[Items from a dataset]
------

/-- Arithmetic of the refutation window (the `δ = 0` case of this lineage's p500550): for `l ≥ 5` and `log q^{∤2l}(λ) ≥ 24`,
`((l+5)/4)·log π < ((l+1)/24 − 1/(2l))·log q^{∤2l}(λ)` (`log π ≤ 2·log 2 < 1.3863`). [folklore] -/
theorem arch_lt_gap_of_le (h5 : 5 ≤ l) {Q : ℝ} (hQ : 24 ≤ Q) :
    ((l : ℝ) + 5) / 4 * Real.log Real.pi < (((l : ℝ) + 1) / 24 - 1 / (2 * l)) * Q := by
  have hl5 : (5 : ℝ) ≤ l := by exact_mod_cast h5
  have hl0 : (0 : ℝ) < l := by linarith
  have hκ : 0 < ((l : ℝ) + 1) / 24 - 1 / (2 * l) := by
    have : 1 / (2 * (l : ℝ)) ≤ 1 / 10 := by
      rw [div_le_div_iff₀ (by positivity) (by norm_num)]; linarith
    have : (6 : ℝ) / 24 ≤ ((l : ℝ) + 1) / 24 := by
      rw [div_le_div_iff₀ (by norm_num) (by norm_num)]; linarith
    linarith
  have hQ' : (((l : ℝ) + 1) / 24 - 1 / (2 * l)) * 24 ≤ (((l : ℝ) + 1) / 24 - 1 / (2 * l)) * Q :=
    mul_le_mul_of_nonneg_left hQ hκ.le
  have h24 : (((l : ℝ) + 1) / 24 - 1 / (2 * l)) * 24 = ((l : ℝ) + 1) - 12 / l := by
    field_simp
    ring
  have h12 : 12 / (l : ℝ) ≤ 12 / 5 := div_le_div_of_nonneg_left (by norm_num) (by norm_num) hl5
  have hpi : Real.log Real.pi ≤ 2 * Real.log 2 := by
    have h4 : Real.log Real.pi ≤ Real.log 4 := Real.log_le_log Real.pi_pos Real.pi_le_four
    have h22 : Real.log 4 = 2 * Real.log 2 := by
      rw [show (4 : ℝ) = 2 ^ 2 by norm_num, Real.log_pow]; norm_num
    linarith
  have hlog2 := Real.log_two_lt_d9
  have hmul : ((l : ℝ) + 5) / 4 * Real.log Real.pi ≤ ((l : ℝ) + 5) / 4 * (2 * Real.log 2) :=
    mul_le_mul_of_nonneg_left hpi (by positivity)
  have hmul' : ((l : ℝ) + 5) / 4 * (2 * Real.log 2) < ((l : ℝ) + 5) / 4 * (2 * 0.6931471808) := by
    apply mul_lt_mul_of_pos_left _ (by positivity)
    linarith
  rw [h24] at hQ'
  nlinarith

/-- **THE PER-IMAGE INEQUALITY OVER PRINT's (Ind2) IS FALSE AT EVERY GENUINE DATUM WITH `l ≥ 5` AND `log q^{∤2l}(λ) ≥ 24`.**
For a genuine Θ-volume datum `T` at a `λ`-line point `P ∈ U` and a prime `l ≥ 5` with `log q^{∤{2,l}}(λ) ≥ 24` (every tabulated
Szpiro-bad datum of the cell has `log q^{∤2l} > 40`), and ANY family `H` of subgroups of the packet automorphisms of `T`'s genuine packets
DOMINATED BY PRINT's (Ind2) (factorwise c312-1 `Real.ismIsm (analyticLogv K) v̲_b`, [IUTchIII] Thm. 3.11 (i) (Ind2); [IUTchII] Ex. 1.8 (iv)):
`¬ ( −|log(q)| ≤ Σ_{p} ln ν̄_{𝕃_p}(hull of the H-orbit of O_𝕃(−P_Θ)) + ((l+5)/4)·log π )` — the (P)-form of [IUTchIII] Cor. 3.12 at
the datum with the Θ-side computed over print's factorwise `Ism` INSTEAD OF the Dupuy–Hilado container FAILS: zero (Ind2)-gain
(`sum_lnνLp_hull_printInd2_eq_neg_ndegLgp`), and at zero gain the squeeze reads `κ_l·log q^{∤2l}(λ) ≤ ((l+5)/4)·log π` (this lineage's
p500550). READING (about OUR typings): the (Ind2)-gain that makes the cell's TYPED `Cor312PerImageOf` hold at the tabulated data comes
from container elements OUTSIDE print's `Ism` as typed by c312-1 (lattice shears / non-isometries, `GL_{ℤ_p}(I_v) ∖ ℤ_p^×`); whether
print's EFFECTIVE indeterminacy at `v ∈ 𝕍^bad` is this factorwise `Ism` (ref-b F-B28-1: reading matter), and (Ind1), (Ind3), the
log-link, Cor. 3.12 itself, are untouched; nothing here asserts that abc is proved or refuted; no side taken.
[cite: Mochizuki2012, IUTchIII Cor. 3.12 p. 173–174; Thm. 3.11 (i) p. 154] [cite: Mochizuki2012, IUTchIV Thm. 1.10 Steps (v)–(viii) p. 27–31]
[cite: DupuyHilado2025, §4.9, §4.12] [claim: Mochizuki2012, status: disputed] -/
theorem not_perImage_printInd2_of_le (hU : P.InU) (h5 : 5 ≤ l) (hQ : 24 ≤ logQAvoid P {2, l}) :
    letI := T.instFieldF; letI := T.instNumberFieldF; letI := T.instFieldK; letI := T.instNumberFieldK
    letI := T.instAlgebraK; letI := T.instIsElliptic
    ∀ (H : (p : ℕ) → (hp : p.Prime) → (j : ℕ) →
        (e : Fin (j + 1) → placesOver (Literature.IUT.HodgeTheaters.fieldOfModuli T.E) p) →
        haveI : Fact p.Prime := ⟨hp⟩
        Subgroup (PacketAlgebra p (fun b => (T.I.σ.localFields p).k (e b)) ≃ₗ[ℚ_[p]]
          PacketAlgebra p (fun b => (T.I.σ.localFields p).k (e b)))),
      (∀ (p : ℕ) (hp : p.Prime), haveI : Fact p.Prime := ⟨hp⟩
        ∀ j e, ∀ g ∈ H p hp j e,
          ∃ ψ : ∀ b : Fin (j + 1), Carrier (.inr (T.I.σ.lift (e b).1) : Thm311.Real.Place T.K) ≃ₗ[ℚ]
              Carrier (.inr (T.I.σ.lift (e b).1) : Thm311.Real.Place T.K),
            (∀ b, ψ b ∈ ismIsm (analyticLogv T.K) (T.I.σ.lift (e b).1)) ∧
            ∀ x : ∀ b, (T.I.σ.localFields p).k (e b),
              (g : PacketAlgebra p (fun b => (T.I.σ.localFields p).k (e b)) ≃ₗ[ℚ_[p]]
                  PacketAlgebra p (fun b => (T.I.σ.localFields p).k (e b))) (PiTensorProduct.tprod ℚ_[p] x) =
                PiTensorProduct.tprod ℚ_[p] (fun b =>
                  RescaledCompletion.of T.K p (T.I.σ.lift (e b).1) (T.I.σ.natCast_mem_lift (e b))
                    (ψ b ((RescaledCompletion.of T.K p (T.I.σ.lift (e b).1) (T.I.σ.natCast_mem_lift (e b))).symm (x b))))) →
      ¬ (T.negAbsLogQ ≤
          (∑ p ∈ T.I.supportPrimes,
            if hp : p.Prime then
              (haveI : Fact p.Prime := ⟨hp⟩
               (T.I.packetAt p hp).lnνLp T.I.lstar (fun j e =>
                 packetHull p (fun b => (T.I.σ.localFields p).k (e b))
                   (⋃ g : H p hp j e, (g : PacketAlgebra p (fun b => (T.I.σ.localFields p).k (e b)) ≃ₗ[ℚ_[p]]
                       PacketAlgebra p (fun b => (T.I.σ.localFields p).k (e b))) ''
                     (T.I.packetAt p hp).pilotRegion (T.I.tΘ p hp) j e)))
            else 0) + ThetaVolumeInput.archLogTheta l) := by
  letI := T.instFieldF; letI := T.instNumberFieldF; letI := T.instFieldK; letI := T.instNumberFieldK
  letI := T.instAlgebraK; letI := T.instIsElliptic
  intro H hH h
  have hl' : ThetaVolumeInput.archLogTheta T.I.l = ThetaVolumeInput.archLogTheta l := by rw [T.l_eq]
  rw [← hl'] at h
  have hgap := T.I.gap_le_arch_of_perImage_printInd2 H hH h
  have hg : T.gap = LgpDivisor.ndegLgp T.I.X.thetaPilot - FinDivisor.ndeg _ T.I.X.qPilot := rfl
  rw [← hg, PointDict.gap_eq T hU, hl'] at hgap
  exact absurd hgap (not_le.mpr (arch_lt_gap_of_le h5 hQ))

------

**About this task**
Above are some records. Copy each of their lines that holds the string "gain".

**Exercise solution**
the datum with the Θ-side computed over print's factorwise `Ism` INSTEAD OF the Dupuy–Hilado container FAILS: zero (Ind2)-gain
(`sum_lnνLp_hull_printInd2_eq_neg_ndegLgp`), and at zero gain the squeeze reads `κ_l·log q^{∤2l}(λ) ≤ ((l+5)/4)·log π` (this lineage's
p500550). READING (about OUR typings): the (Ind2)-gain that makes the cell's TYPED `Cor312PerImageOf` hold at the tabulated data comes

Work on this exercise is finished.